Saved entries ->
import Summits.NavierStokesRegularity.NavierStokesRegularity.Theorems.ScenarioCensusRowF7vtHotSpot
import HarnessLib

/-!
# Census row F7vt (uniformly vanishing top) — part 2/2: the hot ball, scale invariance of the top mass,
# hot-spot saturation, the headline theorems and the census keys

Part 2 of the re-homing (VERBATIM port, namespace adapted) of ns-idea-3's LINE 7 «vanishing-top»
(`line-vanishing-top.lean`, sha16 `4908090d8b1f630c`); provenance and the statements in part 1
(`ScenarioCensusRowF7vtHotSpot.lean`).  Here: §3b the hot ball (one gradient bound for all unit zooms,
KNSS 2009 Prop. 4.1 = tree `exists_norm_iteratedFDeriv_le_of_bounded`), §3c the scale invariance of the
top mass (Lebesgue scaling `Measure.addHaar_preimage_smul`), §3d `hotSpotSaturation_holds`, §4 the
headlines `rowF7vt_holds : Row_F7vt`, `topTameness_iff_rowF7 : TopTameness ↔ Row_F7`,
`rowF7_of_topTameness`; and the census keys in namespace `…Theorems.ScenarioCensus`:
`Row_F7vt` (BY NAME the line's Prop), `row_F7vt_excluded`, `TopTameness`, `row_F7_iff_topTameness`.

Values are booked by the census lead, not by this file; NS regularity is NOT proved; no summit statement
is proved by this file.

## References

* G. Koch, N. Nadirashvili, G. Seregin, V. Šverák, Acta Math. 203 (2009) = arXiv:0709.3599, §4 (4.10),
  Prop. 4.1 (4.6). [KochNadirashviliSereginSverak2009]
-/

set_option linter.dupNamespace false

noncomputable section

open MeasureTheory Set Filter Topology Function Metric
open scoped ENNReal NNReal

namespace Summit.NavierStokesRegularity.NavierStokesRegularity.Theorems.ScenarioCensus.VanishingTop

open Literature.Analysis Literature.Analysis.FluidPDE Literature.Analysis.FunctionSpaces
open Summit.NavierStokesRegularity.NavierStokesRegularity.Theorems.ScenarioCensus (Row_F7)
open Summit.NavierStokesRegularity.NavierStokesRegularity.Theorems.TypeIliouvilleNoTypeII.ImmortalZoom
open Summit.NavierStokesRegularity.NavierStokesRegularity.Theorems.TypeIliouvilleNoTypeII.TypeIIZoom

/-! ### §3b The hot ball: a uniform gradient bound for the unit zoom (KNSS 2009, Prop. 4.1) -/

section HotBall

open Literature.Analysis.UnboundedOperators

/-- **Uniform hot-ball radius.**  For `A ≥ 1`, `K₀ > 0` there is `δ = δ(A, K₀) > 0` such that for every
Clay solution and every sup-controlled value-active window (`|u| ≤ A·M` on `[t₀ ± K₀ν/M²] ⊆ (0, T)`,
`M ≤ 2|u(t₀,x₀)|`) the zoom of amplitude `(AM)⁻¹` centred at `(t₀, x₀)` exceeds `1/(4A)` in norm on the
ball of radius `δ` at rescaled time `0`: the zoom is a unit-viscosity Oseen-mild field bounded by `1` on the
rescaled window `(-K₀A², K₀A²)`, so ALL such zooms obey ONE gradient bound at time `0`
(`exists_norm_iteratedFDeriv_le_of_bounded`), while `|w(0,0)| ≥ 1/(2A)`. [cite: KochNadirashviliSereginSverak2009, §4 (4.10) with Prop. 4.1 (4.6) (arXiv:0709.3599v1 p. 8)] -/
theorem exists_hotBall_radius {A K₀ : ℝ} (hA : 1 ≤ A) (hK₀ : 0 < K₀) :
    ∃ δ : ℝ, 0 < δ ∧ ∀ ⦃ν T M t₀ : ℝ⦄ ⦃u : ℝ → E3 → E3⦄ ⦃p : ℝ → E3 → ℝ⦄ ⦃x₀ : E3⦄,
      0 < ν → 0 < T → IsClassicalNSSolutionOn (Ico 0 T) ν 0 u p → IsLerayHopfOn T ν 0 (u 0) u →
      HasRapidSpatialDecay (u 0) → 0 < M →
      Icc (t₀ - K₀ * ν / M ^ 2) (t₀ + K₀ * ν / M ^ 2) ⊆ Ioo 0 T →
      (∀ s ∈ Icc (t₀ - K₀ * ν / M ^ 2) (t₀ + K₀ * ν / M ^ 2), ∀ x, ‖u s x‖ ≤ A * M) →
      M ≤ 2 * ‖u t₀ x₀‖ →
      ball (0 : E3) δ ⊆
        {y | 1 / (4 * A) < ‖((A * M)⁻¹ • stPull (ν / (A * M) ^ 2) (ν / (A * M)) t₀ x₀ u) 0 y‖} := by
  obtain ⟨K, hK⟩ := exists_norm_iteratedFDeriv_le_of_bounded (1 : ℝ) 1 (a := -(K₀ / 2)) (b := K₀ / 2)
    (δ := K₀ / 4) (by linarith) (by positivity)
  set K' : ℝ := max K 0 with hK'def
  have hK'0 : 0 ≤ K' := le_max_right _ _
  have hA0 : 0 < A := one_pos.trans_le hA
  set δ : ℝ := 1 / (4 * A * (K' + 1)) with hδdef
  have hδ : 0 < δ := by positivity
  refine ⟨δ, hδ, ?_⟩
  intro ν T M t₀ u p x₀ hν hT hsol hLH hdec hM hsub hbd hact y hy
  set M' : ℝ := A * M with hM'def
  have hM' : 0 < M' := by positivity
  -- the window in `M'` units: half-length `K₀ν/M² = (K₀A²)ν/M'²`
  have hKe : K₀ * ν / M ^ 2 = K₀ * A ^ 2 * ν / M' ^ 2 := by
    rw [hM'def]; field_simp
  have hKA : K₀ ≤ K₀ * A ^ 2 := by
    have : 1 ≤ A ^ 2 := by nlinarith
    nlinarith
  have hsub' : Icc (t₀ - K₀ * A ^ 2 * ν / M' ^ 2) (t₀ + K₀ * A ^ 2 * ν / M' ^ 2) ⊆ Ioo 0 T := by
    rw [← hKe]; exact hsub
  have hbd' : ∀ s ∈ Icc (t₀ - K₀ * A ^ 2 * ν / M' ^ 2) (t₀ + K₀ * A ^ 2 * ν / M' ^ 2), ∀ x,
      ‖u s x‖ ≤ M' := by
    rw [← hKe]; exact hbd
  set w : ℝ → E3 → E3 := M'⁻¹ • stPull (ν / M' ^ 2) (ν / M') t₀ x₀ u with hwdef
  -- the zoom is a bounded continuous Oseen-mild field on the rescaled window
  have hc : ContinuousOn (uncurry w) (Ioo (-(K₀ * A ^ 2)) (K₀ * A ^ 2) ×ˢ univ) :=
    windowZoom_continuousOn (x₀ := x₀) hν hsol hM' hsub'
  have hdiv : ∀ s ∈ Ioo (-(K₀ * A ^ 2)) (K₀ * A ^ 2), IsWeaklyDivFree (w s) := fun s hs =>
    windowZoom_isWeaklyDivFree (x₀ := x₀) hν hsol hM' hsub' hs
  have hmild : ∀ s t : ℝ, -(K₀ * A ^ 2) < s → s < t → t < K₀ * A ^ 2 → ∀ x,
      w t x = heatExtension (w s) (t - s) x - oseenDuhamel 1 s w w t x := by
    intro s t hs hst ht x
    have h1 := windowZoom_time_mem hν hM' hsub' (s := s) ⟨hs, hst.trans ht⟩
    have h2 := windowZoom_time_mem hν hM' hsub' (s := t) ⟨hs.trans hst, ht⟩
    exact windowZoom_oseen hν hT hsol hLH hdec hM' h1.1 hst h2.2 x
  have hbd1 : ∀ s ∈ Ioo (-(K₀ * A ^ 2)) (K₀ * A ^ 2), ∀ x, ‖w s x‖ ≤ 1 := fun s hs x =>
    windowZoom_norm_le_one hν hM' hbd' hs x
  -- ONE gradient bound at rescaled time `0`
  have hgrad : ∀ z : E3, ‖fderiv ℝ (w 0) z‖ ≤ K' := by
    intro z
    have h := hK (A := -(K₀ * A ^ 2)) (B := K₀ * A ^ 2) (u := w) (by linarith) (by linarith) hc hdiv
      hmild hbd1 0 ⟨by linarith, by linarith⟩ z
    rw [norm_iteratedFDeriv_one] at h
    exact h.trans (le_max_left _ _)
  have h0I : (0 : ℝ) ∈ Ioo (-(K₀ * A ^ 2)) (K₀ * A ^ 2) := ⟨by linarith, by linarith⟩
  have hdiff : ∀ z ∈ (univ : Set E3), DifferentiableAt ℝ (w 0) z := fun z _ =>
    (((windowZoom_isClassical (x₀ := x₀) hν hsol hM' hsub').contDiff_velocity h0I).differentiable
      (by simp)).differentiableAt
  -- mean value inequality from the centre
  have hmvt : ‖w 0 y - w 0 0‖ ≤ K' * ‖y - 0‖ :=
    Convex.norm_image_sub_le_of_norm_fderiv_le hdiff (fun z _ => hgrad z) convex_univ (mem_univ _)
      (mem_univ _)
  rw [sub_zero] at hmvt
  -- the centre value `‖w(0,0)‖ = (AM)⁻¹ ‖u(t₀,x₀)‖ ≥ 1/(2A)`
  have hcen : 1 / (2 * A) ≤ ‖w 0 0‖ := by
    rw [hwdef, norm_windowZoom_zero_zero hM', hM'def]
    rw [div_le_iff₀ (by positivity)]
    have e : (A * M)⁻¹ * ‖u t₀ x₀‖ * (2 * A) = M⁻¹ * (2 * ‖u t₀ x₀‖) := by field_simp
    rw [e, le_inv_mul_iff₀ hM, mul_one]
    exact hact
  -- on the ball of radius `δ`, `K'‖y‖ < 1/(4A)`
  have hy' : ‖y‖ < δ := by simpa using hy
  have hKy : K' * ‖y‖ < 1 / (4 * A) := by
    have h1 : K' * ‖y‖ ≤ K' * δ := mul_le_mul_of_nonneg_left hy'.le hK'0
    have h2 : K' * δ < (K' + 1) * δ := by nlinarith
    have h3 : (K' + 1) * δ = 1 / (4 * A) := by rw [hδdef]; field_simp
    linarith
  have htri : ‖w 0 0‖ - ‖w 0 y‖ ≤ ‖w 0 y - w 0 0‖ := by
    rw [← norm_neg (w 0 y - w 0 0), neg_sub]; exact norm_sub_norm_le _ _
  show 1 / (4 * A) < ‖w 0 y‖
  have e : 1 / (2 * A) = 1 / (4 * A) + 1 / (4 * A) := by field_simp; norm_num
  linarith

end HotBall

/-! ### §3c Scale invariance of the top mass -/

section Scaling

variable {ν M' t₀ : ℝ} {u : ℝ → E3 → E3} {x₀ : E3}

/-- **The level sets of the zoom are rescaled translates of the level sets of `u`**:
`|{y : θ < |w(0,y)|}| = (M'/ν)³ |{x : θM' < |u(t₀,x)|}|` for `w = M'⁻¹ • stPull (ν/M'²) (ν/M') t₀ x₀ u`
(translation invariance and the scaling law of Lebesgue measure). [folklore] -/
theorem volume_levelSet_zoom_zero (hν : 0 < ν) (hM' : 0 < M') (θ : ℝ) :
    volume {y : E3 | θ < ‖(M'⁻¹ • stPull (ν / M' ^ 2) (ν / M') t₀ x₀ u) 0 y‖} =
      ENNReal.ofReal ((M' / ν) ^ 3) * volume {x : E3 | θ * M' < ‖u t₀ x‖} := by
  have hr : ν / M' ≠ 0 := (div_pos hν hM').ne'
  have hset : {y : E3 | θ < ‖(M'⁻¹ • stPull (ν / M' ^ 2) (ν / M') t₀ x₀ u) 0 y‖} =
      (fun y : E3 => (ν / M') • y) ⁻¹'
        ((fun z : E3 => x₀ + z) ⁻¹' {x : E3 | θ * M' < ‖u t₀ x‖}) := by
    ext y
    simp only [mem_setOf_eq, mem_preimage, smul_stPull_apply, mul_zero, add_zero, norm_smul,
      Real.norm_eq_abs, abs_of_pos (inv_pos.2 hM')]
    rw [inv_mul_eq_div, lt_div_iff₀ hM']
  have hfin : Module.finrank ℝ E3 = 3 := finrank_euclideanSpace_fin
  rw [hset, Measure.addHaar_preimage_smul volume hr, measure_preimage_add, hfin, ← inv_pow, inv_div,
    abs_of_pos (by positivity)]

/-- **The top mass of the normalised field at a zoom level**: with `ũ = timeRescale ν⁻¹ ν⁻¹ u`,
`s = νt₀` and the level `τ = θM'/ν ≥ 0`,
`topMass (ũ s) τ = (θM'/ν)³ |{x : θM' < |u(t₀,x)|}|`. [folklore] -/
theorem topMass_timeRescale_eq (hν : 0 < ν) {r : ℝ} (hr : 0 ≤ r) (t₀ : ℝ) :
    topMass (timeRescale ν⁻¹ ν⁻¹ u (ν * t₀)) (Real.toNNReal (r / ν)) =
      ENNReal.ofReal ((r / ν) ^ 3) * volume {x : E3 | r < ‖u t₀ x‖} := by
  have hrν : 0 ≤ r / ν := div_nonneg hr hν.le
  have hcoe : ((Real.toNNReal (r / ν) : ℝ≥0) : ℝ≥0∞) = ENNReal.ofReal (r / ν) := rfl
  have hset : {x : E3 | ((Real.toNNReal (r / ν) : ℝ≥0) : ℝ≥0∞) < ‖timeRescale ν⁻¹ ν⁻¹ u (ν * t₀) x‖ₑ} =
      {x : E3 | r < ‖u t₀ x‖} := by
    ext x
    simp only [mem_setOf_eq]
    rw [hcoe, ← ofReal_norm, ENNReal.ofReal_lt_ofReal_iff_of_nonneg hrν, timeRescale_apply,
      inv_mul_cancel_left₀ hν.ne', norm_smul, Real.norm_eq_abs, abs_of_pos (inv_pos.2 hν),
      inv_mul_eq_div, div_lt_div_iff_of_pos_right hν]
  unfold topMass
  rw [hset, hcoe, ENNReal.ofReal_pow hrν]

end Scaling

/-! ### §3d Assembly of §3a–§3c -/

/-- **Hot-spot saturation holds** (kernel, standard axioms): every maximal smooth Clay solution from a
decaying datum has top mass `≥ c = (4A)⁻³ |B_δ| > 0` in its normalised field at times arbitrarily close to
`νT` and at arbitrarily high levels. -/
theorem hotSpotSaturation_holds : HotSpotSaturation := by
  intro ν T hν hT u p hmax hLH hdec
  obtain ⟨A, K₀, hA, hK₀, hwin⟩ := exists_activeWindow hν hT hmax hLH hdec
  obtain ⟨δ, hδ, hball⟩ := exists_hotBall_radius hA hK₀
  have hA0 : 0 < A := one_pos.trans_le hA
  set θ : ℝ := 1 / (4 * A) with hθdef
  have hθ : 0 < θ := by positivity
  refine ⟨ENNReal.ofReal (θ ^ 3) * volume (ball (0 : E3) δ), ?_, fun Λ a haT => ?_⟩
  · exact ENNReal.mul_pos (ENNReal.ofReal_pos.2 (by positivity)).ne' (measure_ball_pos volume 0 hδ).ne'
  -- a window beyond physical time `max (a/ν) 0` at level `M ≥ 4νΛ`
  have haν : max (a / ν) 0 < T := max_lt (by rw [div_lt_iff₀ hν]; linarith [mul_comm ν T]) hT
  obtain ⟨t, M, x₀, hLM, hM, hsub, hbd, hact⟩ :=
    hwin (4 * ν * Λ) (max (a / ν) 0) (le_max_right _ _) haν
  have hsub0 : Icc (t - K₀ * ν / M ^ 2) (t + K₀ * ν / M ^ 2) ⊆ Ioo 0 T :=
    hsub.trans (Ioo_subset_Ioo_left (le_max_right _ _))
  have hB := hball hν hT hmax.1 hLH hdec hM hsub0 hbd hact
  have hh0 : 0 ≤ K₀ * ν / M ^ 2 := by positivity
  have ht : t ∈ Ioo (max (a / ν) 0) T := hsub ⟨by linarith, by linarith⟩
  have hM' : 0 < A * M := by positivity
  -- the time `s = νt`, the level `τ = M/(4ν) = θ(AM)/ν`
  have hr : 0 ≤ θ * (A * M) := by positivity
  refine ⟨ν * t, ⟨?_, mul_lt_mul_of_pos_left ht.2 hν⟩, Real.toNNReal (θ * (A * M) / ν), ?_, ?_⟩
  · have : a / ν < t := (le_max_left _ _).trans_lt ht.1
    rw [div_lt_iff₀ hν] at this; linarith [mul_comm t ν]
  · rw [Real.le_toNNReal_iff_coe_le (div_nonneg hr hν.le), le_div_iff₀ hν]
    have e : θ * (A * M) = M / 4 := by rw [hθdef]; field_simp
    rw [e]; linarith
  · rw [topMass_timeRescale_eq hν hr t, mul_div_assoc, mul_pow,
      ENNReal.ofReal_mul (by positivity), mul_assoc, ← volume_levelSet_zoom_zero hν hM' θ]
    gcongr

/-! ## §4 Headline theorems -/

/-- **HEADLINE 1 (kernel, standard axioms): census criterion row F7vt is EXCLUDED** — a Clay solution
whose normalised field has uniformly vanishing top on a final slab extends smoothly. -/
theorem rowF7vt_holds : Row_F7vt :=
  rowF7vt_of_hotSpot hotSpotSaturation_holds

/-- **HEADLINE 2 (kernel): row F7 IS the top-tameness of weak-`L³`-bounded blow-ups** —
`TopTameness ↔ Row_F7`. -/
theorem topTameness_iff_rowF7 : TopTameness ↔ Row_F7 :=
  ⟨rowF7_of rowF7vt_holds, topTameness_of_rowF7⟩

/-- **The line concludes the target BY NAME**: `TopTameness → Row_F7`. -/
theorem rowF7_of_topTameness (hTT : TopTameness) : Row_F7 :=
  topTameness_iff_rowF7.1 hTT

end Summit.NavierStokesRegularity.NavierStokesRegularity.Theorems.ScenarioCensus.VanishingTop

/-! ## Census keys -/

namespace Summit.NavierStokesRegularity.NavierStokesRegularity.Theorems.ScenarioCensus

/-- Census row F7vt — (I ∨ II · forward · no symmetry · LH classical solution on `ℝ³ × [0,T)` from a
rapidly decaying datum whose viscosity-normalised field `ũ = timeRescale ν⁻¹ ν⁻¹ u` has UNIFORMLY
VANISHING TOP `sup_{s ∈ (S₁, νT)} sup_{t ≥ Λ} t³|{|ũ(s)| > t}| → 0` (`Λ → ∞`) on a final slab; no bound on
the weak-`L³` quasinorm): the solution extends smoothly past `T`. BY NAME the line's Prop
`VanishingTop.Row_F7vt`; EXCLUDED-IN-TREE (`row_F7vt_excluded`). -/
def Row_F7vt : Prop := VanishingTop.Row_F7vt

/-- **Census row F7vt is EXCLUDED-IN-TREE** (hot-spot saturation of every blow-up). -/
theorem row_F7vt_excluded : Row_F7vt := VanishingTop.rowF7vt_holds

/-- The residual of row F7 after the split: top-tameness of weak-`L³`-bounded blow-ups (BY NAME the
line's Prop `VanishingTop.TopTameness`; OPEN — it is equivalent to `Row_F7`). [conjecture] -/
def TopTameness : Prop := VanishingTop.TopTameness

/-- **Row F7 is EXACTLY the top-tameness of weak-`L³`-bounded blow-ups**: `Row_F7 ↔ TopTameness`. -/
theorem row_F7_iff_topTameness : Row_F7 ↔ TopTameness := VanishingTop.topTameness_iff_rowF7.symm

/-- `Row_F7vt ∧ TopTameness → Row_F7` (the split). -/
theorem row_F7_of_row_F7vt_of_topTameness (hVT : Row_F7vt) (hTT : TopTameness) : Row_F7 :=
  VanishingTop.rowF7_of hVT hTT

end Summit.NavierStokesRegularity.NavierStokesRegularity.Theorems.ScenarioCensus

end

WORK TASK ->
Looking at the data above, write out exactly the lines that start at the one containing "rw [div_le_iff₀ (by positivity)]" and end at the one containing "have hy' : ‖y‖ < δ := by simpa using hy"; include both and nothing beyond.

TASK OUTPUT ->
    rw [div_le_iff₀ (by positivity)]
    have e : (A * M)⁻¹ * ‖u t₀ x₀‖ * (2 * A) = M⁻¹ * (2 * ‖u t₀ x₀‖) := by field_simp
    rw [e, le_inv_mul_iff₀ hM, mul_one]
    exact hact
  -- on the ball of radius `δ`, `K'‖y‖ < 1/(4A)`
  have hy' : ‖y‖ < δ := by simpa using hy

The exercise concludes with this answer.